Hacking LLMs: An Introduction to Mechanistic Interpretability

Track:: Machine Learning: Research & Applications
Type:: Talk
Level:: intermediate
Room:: South Hall 2B
Start:: 12:45 on 17 July 2025
End:: 13:15 on 17 July 2025
Duration:: 30 minutes

Abstract

Large Language Models (LLMs) have become transformative tools, reshaping industries and research alike. Yet, while their outputs can feel like magic, their inner workings remain opaque to most users. How do these models "think"? Can we untangle the layers of their reasoning processes?

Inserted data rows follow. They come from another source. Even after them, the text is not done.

import Literature.MathematicalPhysics.QuantumFieldTheory.Balaban1983to89.B9Eq349ConjugatedProjectionChainTower

/-!
# `Balaban1983to89.B9Eq325ProjectionDivergenceQuarterKappaTower` — T. Bałaban, *Propagators for lattice gauge theories in a background field*, Commun.
# Math. Phys. **99** (1985) 389–434 [Balaban1985BackgroundPropagators] (3.21)∕(3.25) p. 394 (with (3.16)∕(3.24) pp. 393–394), (3.49) p. 399, Thm 3.11 p. 416:
# **THE SHARP COMPLEMENTARY-PROJECTION LETTER AT THE TOWER — `‖D_U((1 − R_k(U))s)‖² ≤ (C_Q∕√κ₁)·‖s‖²` and `‖(1 − R_k(U))(D*_Uu)‖² ≤ (C_Q∕√κ₁)·‖u‖²` AT
# EVERY HEIGHT `n`**, NO `C_E`, NO `‖c‖` — the tower twin of `B9Eq325ProjectionDivergenceQuarterKappa` (t4-ne9-idea-1 g141's N42 argument — CREDIT) over
# this lineage's `B9Eq349ConjugatedProjectionChainTower` §1 (`one_sub_RofUk_apply_eq`, `inner_one_sub_RofUk_left`, `sq_mul_norm_sq_le_norm_GQk_sq`,
# `sq_norm_covDerivL2K_le_re_inner_k`); the letter `C_P` of `B9Eq326ConjugatedDeltaATower` (`hP`) with `C_P = √(C_Q∕√κ₁)`

statement-level skeleton of published theorems with citation tags; proofs where landed; nothing here is a claim about the Yang–Mills mass gap

CITATION HEADER (lean-in-tree rule).  Audit cell `pub-balaban`, sub-cell `t4`, BINDER row NE9; filed by NE9 formalisation-swarm leaf prover 03
(`b2b-balaban-t4-ne9-formalise-leaf-03`, gen 75).  Imports this lineage's `B9Eq349ConjugatedProjectionChainTower` (gen 74) only.  Sources READ first-hand:
[Balaban1985BackgroundPropagators] p. 394 (3.21)∕(3.25), pp. 393–394 (3.16)∕(3.24), p. 399 (3.49), p. 416 Thm 3.11.  [folklore] energy bookkeeping; nothing of
print's asserted.

WHAT IS PROVED (sorry-free; proof lane — no `def`).  Letters: `hQ : ‖Q̃′_ks‖ ≤ C_Q‖s‖`, `hκ : κ₁‖ψ‖² ≤ re⟪ψ, Q̃′_kG′_k²Q̃′_k†ψ⟫` (KAPPA1 at `k` levels), `a′ ≥ 0`,
`hRS`, `hpos′`.
* `norm_one_sub_RofUk_le`, **`sq_norm_covDerivL2K_one_sub_RofUk_le`**, **`sq_norm_one_sub_RofUk_covDivL2K_le`**, `norm_one_sub_RofUk_covDivL2K_le_sqrt`.
HONEST SCOPE.  `C_Q`, `κ₁` displayed per height; nothing of [B9] Thm 3.1∕3.3∕3.11 or (3.49) asserted or valued; «NE9 ⇐ the named binders»; NE9 NOT PRINTED ∕
NOT PROVED; row WALLED ON A MODEL (O-NE9-1; #5 UNRULED); spine PROVED 0∕9; rung (B)+1 on a finite T⁴ — NOT infinite volume, NOT mass gap, NOT BetaPertH, NOT
Clay.  HONEST DEPENDENCY: continuum YM on T⁴ ⇐ BetaPertH ∧ nine spine estimates (0/9 proved); BetaPertH ⇐ (D1) ∧ (D4) ∧ CAP+tail.  NEW file; nothing
modified.  Net new unproved facts: 0.
-/

noncomputable section

open scoped InnerProductSpace ComplexConjugate

namespace Literature.MathematicalPhysics.QuantumFieldTheory.Balaban1983to89.B9Eq325ProjectionDivergenceQuarterKappaTower

open B4Sect5Torus (TSite)
open B9SectCLatticeCarrier (Bond)
open B9Eq311L2Pairing (WL2)
open B9Eq315QTower (towerP)
open B11Eq103H1Complex (SiteL2K BondL2K greenK apply_greenK covDerivL2K covDivL2K adjoint_covDerivL2K)
open B9Eq310HessianOperator (adTransportW)
open B9Eq326OperatorTower (QprimeTowerW RofUk RofUk_isSymmetric)
open B9Eq324DeltaPrimeATower (laplacePrimeAk GpOfUk)
open B9Eq325ProjFormulaTower (QGGQk_pos)
open B9Eq349ConjugatedProjectionChainTower (one_sub_RofUk_apply_eq inner_one_sub_RofUk_left sq_mul_norm_sq_le_norm_GQk_sq sq_norm_covDerivL2K_le_re_inner_k)

variable {d : ℕ} (L : ℕ) [NeZero L] (m : Fin d → ℕ) [∀ i, NeZero (m i)] (n : ℕ)
  {𝔸 : Type*} [NormedRing 𝔸] [NormedAlgebra ℂ 𝔸] [CompleteSpace 𝔸]
  {W : Type*} [NormedAddCommGroup W] [InnerProductSpace ℂ W] [FiniteDimensional ℂ W] (φ : W ≃ₗ[ℂ] 𝔸) (c₀ : ℝ) [Fact (0 < c₀)]
  (η : ℝ) (U : Bond d (towerP L m (n + 1)) → 𝔸ˣ) (c₁ : ℝ) [Fact (0 < c₁)] (a' : ℝ)
  (hRS : ∀ (b : Bond d (towerP L m (n + 1))) (v u : W), ⟪adTransportW φ U b v, u⟫_ℂ = ⟪v, adTransportW φ (fun b => (U b)⁻¹) b u⟫_ℂ)
  (hpos' : ∀ x : SiteL2K ℂ d (towerP L m (n + 1)) c₀ W, x ≠ 0 → 0 < RCLike.re ⟪x, laplacePrimeAk L m n φ η U a' (c₁ := c₁) x⟫_ℂ)

/-- `conj η⁻¹ = η⁻¹`. [folklore] [cite: Balaban1985BackgroundPropagators, (3.3) p.391] -/
private theorem conj_inv_eta' : (starRingEnd ℂ) ((η : ℂ))⁻¹ = ((η : ℂ))⁻¹ := by rw [map_inv₀, Complex.conj_ofReal]

omit [Fact (0 < c₁)] in
/-- **`‖s − R(U)s‖ ≤ ‖s‖`** — `1 − R(U)` is a symmetric idempotent (`inner_one_sub_RofU_left` + `B11Eq103H1Complex.projR_projR`).
[cite: Balaban1985BackgroundPropagators, (3.21) p.394] -/
theorem norm_one_sub_RofUk_le (s : SiteL2K ℂ d (towerP L m (n + 1)) c₀ W) : ‖s - RofUk L m n φ η U (c₀ := c₀) s‖ ≤ ‖s‖ := by
  have hRR : RofUk L m n φ η U (c₀ := c₀) (RofUk L m n φ η U (c₀ := c₀) s) = RofUk L m n φ η U (c₀ := c₀) s := by
    unfold RofUk B11Eq103H1Complex.RLatticeK; exact B11Eq103H1Complex.projR_projR _ _ s
  have key : ⟪s - RofUk L m n φ η U (c₀ := c₀) s, s - RofUk L m n φ η U (c₀ := c₀) s⟫_ℂ = ⟪s - RofUk L m n φ η U (c₀ := c₀) s, s⟫_ℂ := by
    have h := inner_one_sub_RofUk_left L m n φ c₀ η U (s - RofUk L m n φ η U (c₀ := c₀) s) s
    rw [map_sub, hRR, sub_self, sub_zero] at h
    exact h.symm
  have h1 : ‖s - RofUk L m n φ η U (c₀ := c₀) s‖ ^ 2 = RCLike.re ⟪s - RofUk L m n φ η U (c₀ := c₀) s, s⟫_ℂ := by
    rw [← inner_self_eq_norm_sq (𝕜 := ℂ), key]
  have h2 : RCLike.re ⟪s - RofUk L m n φ η U (c₀ := c₀) s, s⟫_ℂ ≤ ‖s - RofUk L m n φ η U (c₀ := c₀) s‖ * ‖s‖ :=
    (RCLike.re_le_norm _).trans (norm_inner_le_norm _ _)
  by_cases hx : s - RofUk L m n φ η U (c₀ := c₀) s = 0
  · rw [hx, norm_zero]; exact norm_nonneg _
  · have hxpos : 0 < ‖s - RofUk L m n φ η U (c₀ := c₀) s‖ := norm_pos_iff.mpr hx
    nlinarith [h1, h2, hxpos]

include hRS in
/-- **`‖D_U(s − R(U)s)‖² ≤ (C_Q∕√κ₁)·‖s‖²`** (t4-ne9-idea-1 g141, N42): with `ψ = c(Q̃′(G′s))`, `s − R(U)s = G′(Q̃′†ψ)`; energy at `f = G′(Q̃′†ψ)`:
`‖D_U(s − Rs)‖² ≤ re⟪s − Rs, Q̃′†ψ⟫ = re⟪Q̃′(s − Rs), ψ⟫ ≤ C_Q‖s‖‖ψ‖`; KAPPA1: `κ₁‖ψ‖² ≤ ‖G′(Q̃′†ψ)‖² = ‖s − Rs‖² ≤ ‖s‖²`, so `‖ψ‖ ≤ ‖s‖∕√κ₁`. [folklore]
[cite: Balaban1985BackgroundPropagators, (3.21) p.394, (3.25) p.394, (3.49) p.399, Thm 3.11 p.416] -/
theorem sq_norm_covDerivL2K_one_sub_RofUk_le (ha' : 0 ≤ a') {CQ κ₁ : ℝ} (hCQ : 0 ≤ CQ) (hκ₁ : 0 < κ₁)
    (hQ : ∀ s, ‖((WL2.linearEquiv ℂ ℂ (fun _ : TSite d m => c₁)).symm.toLinearMap ∘ₗ QprimeTowerW L m n φ U (c₀ := c₀)) s‖ ≤ CQ * ‖s‖)
    (hκ : ∀ ψ : SiteL2K ℂ d m c₁ W, κ₁ * ‖ψ‖ ^ 2 ≤ RCLike.re ⟪ψ,
      (((WL2.linearEquiv ℂ ℂ (fun _ : TSite d m => c₁)).symm.toLinearMap ∘ₗ QprimeTowerW L m n φ U (c₀ := c₀)) ∘ₗ
        GpOfUk L m n φ η U a' (c₁ := c₁) hpos' ∘ₗ GpOfUk L m n φ η U a' (c₁ := c₁) hpos' ∘ₗ
        LinearMap.adjoint ((WL2.linearEquiv ℂ ℂ (fun _ : TSite d m => c₁)).symm.toLinearMap ∘ₗ QprimeTowerW L m n φ U (c₀ := c₀))) ψ⟫_ℂ)
    (s : SiteL2K ℂ d (towerP L m (n + 1)) c₀ W) :
    ‖covDerivL2K ℂ c₀ ((η : ℂ))⁻¹ (adTransportW φ U) (s - RofUk L m n φ η U (c₀ := c₀) s)‖ ^ 2 ≤ CQ / Real.sqrt κ₁ * ‖s‖ ^ 2 := by
  set Qt := (WL2.linearEquiv ℂ ℂ (fun _ : TSite d m => c₁)).symm.toLinearMap ∘ₗ QprimeTowerW L m n φ U (c₀ := c₀) with hQt
  set Gp := GpOfUk L m n φ η U a' (c₁ := c₁) hpos' with hGp
  set ψ := greenK _ (QGGQk_pos L m n φ c₀ η U c₁ a' hRS hpos') (Qt (Gp s)) with hψ
  have hP : s - RofUk L m n φ η U (c₀ := c₀) s = Gp (LinearMap.adjoint Qt ψ) := by
    rw [one_sub_RofUk_apply_eq L m n φ c₀ η U c₁ a' hRS hpos' s]; rfl
  -- energy
  have hEn : ‖covDerivL2K ℂ c₀ ((η : ℂ))⁻¹ (adTransportW φ U) (s - RofUk L m n φ η U (c₀ := c₀) s)‖ ^ 2 ≤
      RCLike.re ⟪s - RofUk L m n φ η U (c₀ := c₀) s, LinearMap.adjoint Qt ψ⟫_ℂ := by
    have h := sq_norm_covDerivL2K_le_re_inner_k L m n φ c₀ η U c₁ a' hRS ha' (s - RofUk L m n φ η U (c₀ := c₀) s)
    have hGΔ : ∀ v, laplacePrimeAk L m n φ η U a' (c₁ := c₁) (Gp v) = v := fun v => apply_greenK hpos' v
    refine h.trans (le_of_eq ?_)
    conv_lhs => rw [hP]
    rw [hGΔ, ← hP]
  have hEn' : RCLike.re ⟪s - RofUk L m n φ η U (c₀ := c₀) s, LinearMap.adjoint Qt ψ⟫_ℂ ≤ CQ * ‖s‖ * ‖ψ‖ := by
    rw [LinearMap.adjoint_inner_right]
    refine ((RCLike.re_le_norm _).trans (norm_inner_le_norm _ _)).trans ?_
    exact mul_le_mul_of_nonneg_right ((hQ _).trans (mul_le_mul_of_nonneg_left (norm_one_sub_RofUk_le L m n φ c₀ η U s) hCQ)) (norm_nonneg _)
  -- KAPPA1 at ψ
  have hk := sq_mul_norm_sq_le_norm_GQk_sq L m n φ c₀ η U c₁ a' hRS hpos' hκ ψ
  have hk' : κ₁ * ‖ψ‖ ^ 2 ≤ ‖s‖ ^ 2 := by
    refine hk.trans ?_
    have : (Gp ∘ₗ LinearMap.adjoint Qt) ψ = s - RofUk L m n φ η U (c₀ := c₀) s := by rw [LinearMap.comp_apply, ← hP]
    rw [← hGp, ← hQt, this]
    exact pow_le_pow_left₀ (norm_nonneg _) (norm_one_sub_RofUk_le L m n φ c₀ η U s) 2
  have hψle : ‖ψ‖ ≤ ‖s‖ / Real.sqrt κ₁ := by
    rw [le_div_iff₀ (Real.sqrt_pos.2 hκ₁)]
    have h3 : (‖ψ‖ * Real.sqrt κ₁) ^ 2 ≤ ‖s‖ ^ 2 := by rw [mul_pow, Real.sq_sqrt hκ₁.le]; linarith
    nlinarith [h3, norm_nonneg s, norm_nonneg ψ, Real.sqrt_nonneg κ₁, mul_nonneg (norm_nonneg ψ) (Real.sqrt_nonneg κ₁)]
  calc ‖covDerivL2K ℂ c₀ ((η : ℂ))⁻¹ (adTransportW φ U) (s - RofUk L m n φ η U (c₀ := c₀) s)‖ ^ 2 ≤ CQ * ‖s‖ * ‖ψ‖ := hEn.trans hEn'
    _ ≤ CQ * ‖s‖ * (‖s‖ / Real.sqrt κ₁) := mul_le_mul_of_nonneg_left hψle (by positivity)
    _ = CQ / Real.sqrt κ₁ * ‖s‖ ^ 2 := by ring

include hRS in
/-- **`‖D*_Uu − R(U)(D*_Uu)‖² ≤ (C_Q∕√κ₁)·‖u‖²`** — the adjoint pair: `‖(1 − R)D*_Uu‖² = re⟪u, D_U((1 − R)((1 − R)D*_Uu))⟫ ≤ ‖u‖·√(C_Q∕√κ₁)·‖(1 − R)D*_Uu‖`
(`1 − R` symmetric idempotent, `D*_U = D_U†`). [folklore] [cite: Balaban1985BackgroundPropagators, (3.8) p.392, (3.21) p.394, (3.25) p.394, Thm 3.11 p.416] -/
theorem sq_norm_one_sub_RofUk_covDivL2K_le (ha' : 0 ≤ a') {CQ κ₁ : ℝ} (hCQ : 0 ≤ CQ) (hκ₁ : 0 < κ₁)
    (hQ : ∀ s, ‖((WL2.linearEquiv ℂ ℂ (fun _ : TSite d m => c₁)).symm.toLinearMap ∘ₗ QprimeTowerW L m n φ U (c₀ := c₀)) s‖ ≤ CQ * ‖s‖)
    (hκ : ∀ ψ : SiteL2K ℂ d m c₁ W, κ₁ * ‖ψ‖ ^ 2 ≤ RCLike.re ⟪ψ,
      (((WL2.linearEquiv ℂ ℂ (fun _ : TSite d m => c₁)).symm.toLinearMap ∘ₗ QprimeTowerW L m n φ U (c₀ := c₀)) ∘ₗ
        GpOfUk L m n φ η U a' (c₁ := c₁) hpos' ∘ₗ GpOfUk L m n φ η U a' (c₁ := c₁) hpos' ∘ₗ
        LinearMap.adjoint ((WL2.linearEquiv ℂ ℂ (fun _ : TSite d m => c₁)).symm.toLinearMap ∘ₗ QprimeTowerW L m n φ U (c₀ := c₀))) ψ⟫_ℂ)
    (u : BondL2K ℂ d (towerP L m (n + 1)) c₀ W) :
    ‖covDivL2K ℂ c₀ ((η : ℂ))⁻¹ (adTransportW φ fun b => (U b)⁻¹) u -
        RofUk L m n φ η U (c₀ := c₀) (covDivL2K ℂ c₀ ((η : ℂ))⁻¹ (adTransportW φ fun b => (U b)⁻¹) u)‖ ^ 2 ≤ CQ / Real.sqrt κ₁ * ‖u‖ ^ 2 := by
  set w := covDivL2K ℂ c₀ ((η : ℂ))⁻¹ (adTransportW φ fun b => (U b)⁻¹) u -
    RofUk L m n φ η U (c₀ := c₀) (covDivL2K ℂ c₀ ((η : ℂ))⁻¹ (adTransportW φ fun b => (U b)⁻¹) u) with hw
  have hRR : RofUk L m n φ η U (c₀ := c₀) (RofUk L m n φ η U (c₀ := c₀) (covDivL2K ℂ c₀ ((η : ℂ))⁻¹ (adTransportW φ fun b => (U b)⁻¹) u)) =
      RofUk L m n φ η U (c₀ := c₀) (covDivL2K ℂ c₀ ((η : ℂ))⁻¹ (adTransportW φ fun b => (U b)⁻¹) u) := by
    unfold RofUk B11Eq103H1Complex.RLatticeK; exact B11Eq103H1Complex.projR_projR _ _ _
  have hPP : w - RofUk L m n φ η U (c₀ := c₀) w = w := by
    rw [hw, map_sub, hRR, sub_self, sub_zero]
  have hadj : covDivL2K ℂ c₀ ((η : ℂ))⁻¹ (adTransportW φ fun b => (U b)⁻¹) =
      LinearMap.adjoint (covDerivL2K ℂ c₀ ((η : ℂ))⁻¹ (adTransportW φ U)) := (adjoint_covDerivL2K _ (conj_inv_eta' η) _ _ hRS).symm
  -- ‖w‖² = re⟪w, D*u − R(D*u)⟫ = re⟪w − Rw, D*u⟫ = re⟪w, D*u⟫ = re⟪D w, u⟫
  have e : ‖w‖ ^ 2 = RCLike.re ⟪covDerivL2K ℂ c₀ ((η : ℂ))⁻¹ (adTransportW φ U) w, u⟫_ℂ := by
    rw [← inner_self_eq_norm_sq (𝕜 := ℂ)]
    conv_lhs => rw [hw]
    rw [← hw]
    conv_lhs => rw [show ⟪w, covDivL2K ℂ c₀ ((η : ℂ))⁻¹ (adTransportW φ fun b => (U b)⁻¹) u -
        RofUk L m n φ η U (c₀ := c₀) (covDivL2K ℂ c₀ ((η : ℂ))⁻¹ (adTransportW φ fun b => (U b)⁻¹) u)⟫_ℂ =
        ⟪w - RofUk L m n φ η U (c₀ := c₀) w, covDivL2K ℂ c₀ ((η : ℂ))⁻¹ (adTransportW φ fun b => (U b)⁻¹) u⟫_ℂ from
      (inner_one_sub_RofUk_left L m n φ c₀ η U w _).symm, hPP, hadj, LinearMap.adjoint_inner_right]
  have h1 := sq_norm_covDerivL2K_one_sub_RofUk_le L m n φ c₀ η U c₁ a' hRS hpos' ha' hCQ hκ₁ hQ hκ w
  rw [hPP] at h1
  have h2 : RCLike.re ⟪covDerivL2K ℂ c₀ ((η : ℂ))⁻¹ (adTransportW φ U) w, u⟫_ℂ ≤ ‖covDerivL2K ℂ c₀ ((η : ℂ))⁻¹ (adTransportW φ U) w‖ * ‖u‖ :=
    (RCLike.re_le_norm _).trans (norm_inner_le_norm _ _)
  have hC : 0 ≤ CQ / Real.sqrt κ₁ := by positivity
  -- ‖Dw‖ ≤ √(C)‖w‖, so ‖w‖² ≤ √C ‖w‖ ‖u‖, so ‖w‖ ≤ √C ‖u‖, so ‖w‖² ≤ C ‖u‖²
  have h3 : ‖covDerivL2K ℂ c₀ ((η : ℂ))⁻¹ (adTransportW φ U) w‖ ≤ Real.sqrt (CQ / Real.sqrt κ₁) * ‖w‖ := by
    have : ‖covDerivL2K ℂ c₀ ((η : ℂ))⁻¹ (adTransportW φ U) w‖ ^ 2 ≤ (Real.sqrt (CQ / Real.sqrt κ₁) * ‖w‖) ^ 2 := by
      rw [mul_pow, Real.sq_sqrt hC]; exact h1
    nlinarith [this, norm_nonneg (covDerivL2K ℂ c₀ ((η : ℂ))⁻¹ (adTransportW φ U) w), mul_nonneg (Real.sqrt_nonneg (CQ / Real.sqrt κ₁)) (norm_nonneg w)]
  have h4 : ‖w‖ ≤ Real.sqrt (CQ / Real.sqrt κ₁) * ‖u‖ := by
    have h5 : ‖w‖ ^ 2 ≤ Real.sqrt (CQ / Real.sqrt κ₁) * ‖w‖ * ‖u‖ := by nlinarith [e, h2, h3, norm_nonneg u]
    by_cases hx : w = 0
    · rw [hx, norm_zero]; positivity
    · have hxpos : 0 < ‖w‖ := norm_pos_iff.mpr hx
      nlinarith [h5, hxpos]
  calc ‖w‖ ^ 2 ≤ (Real.sqrt (CQ / Real.sqrt κ₁) * ‖u‖) ^ 2 := pow_le_pow_left₀ (norm_nonneg _) h4 2
    _ = CQ / Real.sqrt κ₁ * ‖u‖ ^ 2 := by rw [mul_pow, Real.sq_sqrt hC]

include hRS in
/-- **`‖D*_Uu − R(U)(D*_Uu)‖ ≤ √(C_Q∕√κ₁)·‖u‖`** — the letter `C_P` of `B9Eq326ConjugatedDeltaALetters` ∕ `B9Eq326ConjugatedDeltaA` in its sharp form
`C_P = √(C_Q∕√κ₁)` (no `C_E`). [folklore] [cite: Balaban1985BackgroundPropagators, (3.21) p.394, (3.25) p.394, Thm 3.11 p.416] -/
theorem norm_one_sub_RofUk_covDivL2K_le_sqrt (ha' : 0 ≤ a') {CQ κ₁ : ℝ} (hCQ : 0 ≤ CQ) (hκ₁ : 0 < κ₁)
    (hQ : ∀ s, ‖((WL2.linearEquiv ℂ ℂ (fun _ : TSite d m => c₁)).symm.toLinearMap ∘ₗ QprimeTowerW L m n φ U (c₀ := c₀)) s‖ ≤ CQ * ‖s‖)
    (hκ : ∀ ψ : SiteL2K ℂ d m c₁ W, κ₁ * ‖ψ‖ ^ 2 ≤ RCLike.re ⟪ψ,
      (((WL2.linearEquiv ℂ ℂ (fun _ : TSite d m => c₁)).symm.toLinearMap ∘ₗ QprimeTowerW L m n φ U (c₀ := c₀)) ∘ₗ
        GpOfUk L m n φ η U a' (c₁ := c₁) hpos' ∘ₗ GpOfUk L m n φ η U a' (c₁ := c₁) hpos' ∘ₗ
        LinearMap.adjoint ((WL2.linearEquiv ℂ ℂ (fun _ : TSite d m => c₁)).symm.toLinearMap ∘ₗ QprimeTowerW L m n φ U (c₀ := c₀))) ψ⟫_ℂ)
    (u : BondL2K ℂ d (towerP L m (n + 1)) c₀ W) :
    ‖covDivL2K ℂ c₀ ((η : ℂ))⁻¹ (adTransportW φ fun b => (U b)⁻¹) u -
        RofUk L m n φ η U (c₀ := c₀) (covDivL2K ℂ c₀ ((η : ℂ))⁻¹ (adTransportW φ fun b => (U b)⁻¹) u)‖ ≤ Real.sqrt (CQ / Real.sqrt κ₁) * ‖u‖ := by
  have h := sq_norm_one_sub_RofUk_covDivL2K_le L m n φ c₀ η U c₁ a' hRS hpos' ha' hCQ hκ₁ hQ hκ u
  have hC : 0 ≤ CQ / Real.sqrt κ₁ := by positivity
  have h' : ‖covDivL2K ℂ c₀ ((η : ℂ))⁻¹ (adTransportW φ fun b => (U b)⁻¹) u -
      RofUk L m n φ η U (c₀ := c₀) (covDivL2K ℂ c₀ ((η : ℂ))⁻¹ (adTransportW φ fun b => (U b)⁻¹) u)‖ ^ 2 ≤ (Real.sqrt (CQ / Real.sqrt κ₁) * ‖u‖) ^ 2 := by
    rw [mul_pow, Real.sq_sqrt hC]; exact h
  nlinarith [h', norm_nonneg (covDivL2K ℂ c₀ ((η : ℂ))⁻¹ (adTransportW φ fun b => (U b)⁻¹) u -
      RofUk L m n φ η U (c₀ := c₀) (covDivL2K ℂ c₀ ((η : ℂ))⁻¹ (adTransportW φ fun b => (U b)⁻¹) u)),
    mul_nonneg (Real.sqrt_nonneg (CQ / Real.sqrt κ₁)) (norm_nonneg u)]

end Literature.MathematicalPhysics.QuantumFieldTheory.Balaban1983to89.B9Eq325ProjectionDivergenceQuarterKappaTower

end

Step into the cutting-edge field of Mechanistic Interpretability, where we aim to decode the black box of LLMs into understandable, human-readable components. In this session, we will explore how researchers and practitioners dissect neural networks, uncovering the mechanisms behind their behavior. We will start with the foundational concepts, what Mechanistic Interpretability is and why it matters, before diving into practical tools and techniques. We will emphasize why this field is essential: from ensuring models behave safely and ethically to optimizing their performance and fostering trust in AI systems. Attendees will leave with a conceptual toolkit for interpreting LLMs and practical takeaways on how to start applying these insights in their own work using Python libraries like PyTorch, Transformers, and interpretability-specific tools. This talk assumes familiarity with AI fundamentals but introduces advanced concepts with approachable explanations. Whether you're a researcher, developer, or curious enthusiast, you’ll gain actionable insights and inspiration to engage with one of the most exciting frontiers in AI. No specialized hardware or prerequisites are required, just bring your curiosity!